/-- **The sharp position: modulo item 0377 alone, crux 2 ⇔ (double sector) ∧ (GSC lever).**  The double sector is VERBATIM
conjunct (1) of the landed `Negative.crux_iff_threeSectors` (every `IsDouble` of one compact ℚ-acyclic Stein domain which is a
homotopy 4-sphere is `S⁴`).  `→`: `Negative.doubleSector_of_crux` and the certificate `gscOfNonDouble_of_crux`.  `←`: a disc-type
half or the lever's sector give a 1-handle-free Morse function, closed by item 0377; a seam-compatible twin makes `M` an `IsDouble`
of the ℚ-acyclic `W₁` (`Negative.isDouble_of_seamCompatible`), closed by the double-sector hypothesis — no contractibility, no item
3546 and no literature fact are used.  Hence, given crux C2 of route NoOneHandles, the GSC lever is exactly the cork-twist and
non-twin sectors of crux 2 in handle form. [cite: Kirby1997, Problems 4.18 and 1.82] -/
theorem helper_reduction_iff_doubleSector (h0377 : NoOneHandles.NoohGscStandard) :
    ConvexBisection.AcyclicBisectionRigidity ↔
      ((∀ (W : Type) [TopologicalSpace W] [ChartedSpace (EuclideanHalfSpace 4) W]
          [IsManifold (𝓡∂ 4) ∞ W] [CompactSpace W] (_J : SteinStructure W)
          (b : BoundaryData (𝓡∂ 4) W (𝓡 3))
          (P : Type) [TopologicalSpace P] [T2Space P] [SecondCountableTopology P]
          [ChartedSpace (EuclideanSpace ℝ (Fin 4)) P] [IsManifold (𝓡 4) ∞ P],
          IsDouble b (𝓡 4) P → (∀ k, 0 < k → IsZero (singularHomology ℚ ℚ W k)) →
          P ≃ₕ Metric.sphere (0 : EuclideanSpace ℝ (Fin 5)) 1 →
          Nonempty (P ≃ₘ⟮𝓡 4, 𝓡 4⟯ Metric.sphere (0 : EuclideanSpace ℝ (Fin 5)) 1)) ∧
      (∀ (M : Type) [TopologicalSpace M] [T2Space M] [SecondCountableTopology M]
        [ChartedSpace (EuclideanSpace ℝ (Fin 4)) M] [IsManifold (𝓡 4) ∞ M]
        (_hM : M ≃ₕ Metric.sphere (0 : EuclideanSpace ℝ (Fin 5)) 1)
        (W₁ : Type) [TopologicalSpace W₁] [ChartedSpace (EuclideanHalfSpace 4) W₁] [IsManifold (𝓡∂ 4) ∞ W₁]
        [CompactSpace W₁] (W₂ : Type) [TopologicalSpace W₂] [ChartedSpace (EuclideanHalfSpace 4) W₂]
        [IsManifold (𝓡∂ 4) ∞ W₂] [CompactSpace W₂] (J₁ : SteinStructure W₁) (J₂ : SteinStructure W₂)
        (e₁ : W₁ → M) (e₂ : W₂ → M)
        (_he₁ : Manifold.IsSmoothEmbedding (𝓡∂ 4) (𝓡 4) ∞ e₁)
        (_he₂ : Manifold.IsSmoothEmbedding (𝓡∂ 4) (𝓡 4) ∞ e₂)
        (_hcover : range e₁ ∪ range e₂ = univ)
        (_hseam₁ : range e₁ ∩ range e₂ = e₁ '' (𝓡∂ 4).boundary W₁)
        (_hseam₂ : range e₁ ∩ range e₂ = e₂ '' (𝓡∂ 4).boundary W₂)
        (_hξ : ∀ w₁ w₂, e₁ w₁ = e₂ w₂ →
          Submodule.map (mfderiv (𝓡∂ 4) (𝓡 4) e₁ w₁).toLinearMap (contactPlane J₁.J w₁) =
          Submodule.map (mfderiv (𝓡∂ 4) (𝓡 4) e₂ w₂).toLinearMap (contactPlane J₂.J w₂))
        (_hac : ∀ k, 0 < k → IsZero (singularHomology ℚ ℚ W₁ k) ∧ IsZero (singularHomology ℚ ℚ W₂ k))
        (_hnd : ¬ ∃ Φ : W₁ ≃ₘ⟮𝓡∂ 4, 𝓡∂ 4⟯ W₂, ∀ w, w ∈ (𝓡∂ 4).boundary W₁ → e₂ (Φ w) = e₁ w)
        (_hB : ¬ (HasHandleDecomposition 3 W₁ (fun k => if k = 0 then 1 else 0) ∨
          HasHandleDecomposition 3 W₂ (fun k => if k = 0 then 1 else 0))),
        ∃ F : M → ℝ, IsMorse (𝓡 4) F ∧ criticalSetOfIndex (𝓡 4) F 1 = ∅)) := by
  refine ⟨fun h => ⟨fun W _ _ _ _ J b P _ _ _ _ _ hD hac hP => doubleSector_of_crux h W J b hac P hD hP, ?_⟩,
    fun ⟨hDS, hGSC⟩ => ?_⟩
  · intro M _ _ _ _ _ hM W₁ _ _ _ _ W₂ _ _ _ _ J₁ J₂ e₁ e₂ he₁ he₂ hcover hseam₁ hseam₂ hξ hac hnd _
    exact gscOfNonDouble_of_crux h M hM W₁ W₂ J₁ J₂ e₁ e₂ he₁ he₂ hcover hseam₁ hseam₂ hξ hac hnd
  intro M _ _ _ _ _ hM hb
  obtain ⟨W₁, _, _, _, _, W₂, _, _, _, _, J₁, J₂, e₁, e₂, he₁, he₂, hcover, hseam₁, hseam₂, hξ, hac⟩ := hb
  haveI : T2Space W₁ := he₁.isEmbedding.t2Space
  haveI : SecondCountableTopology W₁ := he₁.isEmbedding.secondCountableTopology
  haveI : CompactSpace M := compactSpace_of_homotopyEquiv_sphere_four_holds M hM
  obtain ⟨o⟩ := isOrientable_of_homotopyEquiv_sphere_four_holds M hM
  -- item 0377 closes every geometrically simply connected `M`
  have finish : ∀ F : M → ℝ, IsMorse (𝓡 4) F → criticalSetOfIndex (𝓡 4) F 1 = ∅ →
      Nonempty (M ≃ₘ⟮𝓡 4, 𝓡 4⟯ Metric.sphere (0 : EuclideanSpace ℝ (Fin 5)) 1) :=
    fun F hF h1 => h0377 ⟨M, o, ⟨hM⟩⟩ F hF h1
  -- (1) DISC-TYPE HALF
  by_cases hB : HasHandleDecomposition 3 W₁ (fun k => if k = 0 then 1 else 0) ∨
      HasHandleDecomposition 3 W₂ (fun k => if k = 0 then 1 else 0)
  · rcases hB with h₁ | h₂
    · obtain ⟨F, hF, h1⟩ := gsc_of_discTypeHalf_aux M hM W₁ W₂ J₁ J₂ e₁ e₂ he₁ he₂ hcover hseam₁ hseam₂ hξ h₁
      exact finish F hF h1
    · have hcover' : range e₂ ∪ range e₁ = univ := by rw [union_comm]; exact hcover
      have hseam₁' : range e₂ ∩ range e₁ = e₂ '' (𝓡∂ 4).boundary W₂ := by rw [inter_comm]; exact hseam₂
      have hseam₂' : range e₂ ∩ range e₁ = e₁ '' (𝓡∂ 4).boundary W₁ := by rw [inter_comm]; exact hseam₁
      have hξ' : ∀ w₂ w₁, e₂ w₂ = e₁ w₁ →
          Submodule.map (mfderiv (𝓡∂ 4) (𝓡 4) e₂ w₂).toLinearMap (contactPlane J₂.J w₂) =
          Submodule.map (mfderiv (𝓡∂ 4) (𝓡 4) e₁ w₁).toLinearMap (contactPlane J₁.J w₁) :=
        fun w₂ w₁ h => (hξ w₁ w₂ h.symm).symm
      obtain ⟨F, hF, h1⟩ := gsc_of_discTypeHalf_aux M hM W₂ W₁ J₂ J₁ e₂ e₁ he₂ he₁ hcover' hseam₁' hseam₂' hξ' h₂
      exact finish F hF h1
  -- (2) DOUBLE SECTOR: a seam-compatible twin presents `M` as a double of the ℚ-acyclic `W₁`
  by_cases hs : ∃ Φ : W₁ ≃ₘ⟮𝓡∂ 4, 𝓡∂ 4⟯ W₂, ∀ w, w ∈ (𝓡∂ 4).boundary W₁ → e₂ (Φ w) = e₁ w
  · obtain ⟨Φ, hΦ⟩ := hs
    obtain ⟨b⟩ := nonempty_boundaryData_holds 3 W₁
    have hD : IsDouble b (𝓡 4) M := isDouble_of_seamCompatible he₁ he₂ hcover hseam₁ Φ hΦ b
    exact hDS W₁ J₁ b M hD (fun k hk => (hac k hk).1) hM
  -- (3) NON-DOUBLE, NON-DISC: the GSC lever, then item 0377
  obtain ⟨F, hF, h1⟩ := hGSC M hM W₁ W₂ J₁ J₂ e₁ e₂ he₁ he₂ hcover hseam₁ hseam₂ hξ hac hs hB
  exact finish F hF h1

——

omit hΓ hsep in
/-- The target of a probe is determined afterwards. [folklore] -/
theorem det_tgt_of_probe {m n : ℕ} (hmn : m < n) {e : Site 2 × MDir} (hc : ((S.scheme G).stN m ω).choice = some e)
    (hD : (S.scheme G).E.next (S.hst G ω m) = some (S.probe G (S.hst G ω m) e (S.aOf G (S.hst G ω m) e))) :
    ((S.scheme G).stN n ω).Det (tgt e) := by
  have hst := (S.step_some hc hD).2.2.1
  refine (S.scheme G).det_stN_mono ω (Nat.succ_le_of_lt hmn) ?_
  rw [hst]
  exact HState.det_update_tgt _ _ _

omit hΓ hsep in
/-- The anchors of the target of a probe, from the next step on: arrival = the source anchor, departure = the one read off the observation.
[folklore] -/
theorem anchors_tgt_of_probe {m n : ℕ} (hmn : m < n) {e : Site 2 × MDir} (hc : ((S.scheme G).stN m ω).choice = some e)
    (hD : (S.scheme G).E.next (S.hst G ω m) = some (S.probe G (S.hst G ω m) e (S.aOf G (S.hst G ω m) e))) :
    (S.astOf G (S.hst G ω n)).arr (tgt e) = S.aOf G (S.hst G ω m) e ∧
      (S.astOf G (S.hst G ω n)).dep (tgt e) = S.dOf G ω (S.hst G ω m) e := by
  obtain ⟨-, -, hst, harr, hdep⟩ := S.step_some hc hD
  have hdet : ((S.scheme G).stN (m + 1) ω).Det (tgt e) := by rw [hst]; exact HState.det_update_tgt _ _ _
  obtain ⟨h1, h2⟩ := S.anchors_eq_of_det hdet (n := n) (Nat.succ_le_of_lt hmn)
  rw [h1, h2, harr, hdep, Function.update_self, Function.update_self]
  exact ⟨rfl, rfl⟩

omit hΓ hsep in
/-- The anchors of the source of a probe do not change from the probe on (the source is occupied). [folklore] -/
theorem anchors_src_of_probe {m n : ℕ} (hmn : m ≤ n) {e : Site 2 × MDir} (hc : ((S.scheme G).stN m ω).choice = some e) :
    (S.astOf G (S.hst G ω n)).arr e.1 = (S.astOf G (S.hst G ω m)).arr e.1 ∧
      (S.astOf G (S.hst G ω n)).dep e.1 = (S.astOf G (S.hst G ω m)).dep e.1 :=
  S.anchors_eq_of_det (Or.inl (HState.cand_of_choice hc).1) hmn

——

## Task goal
Would you count the lines of the listing above that hold the string "twin" and give only the resulting number?

## Reply to the task
3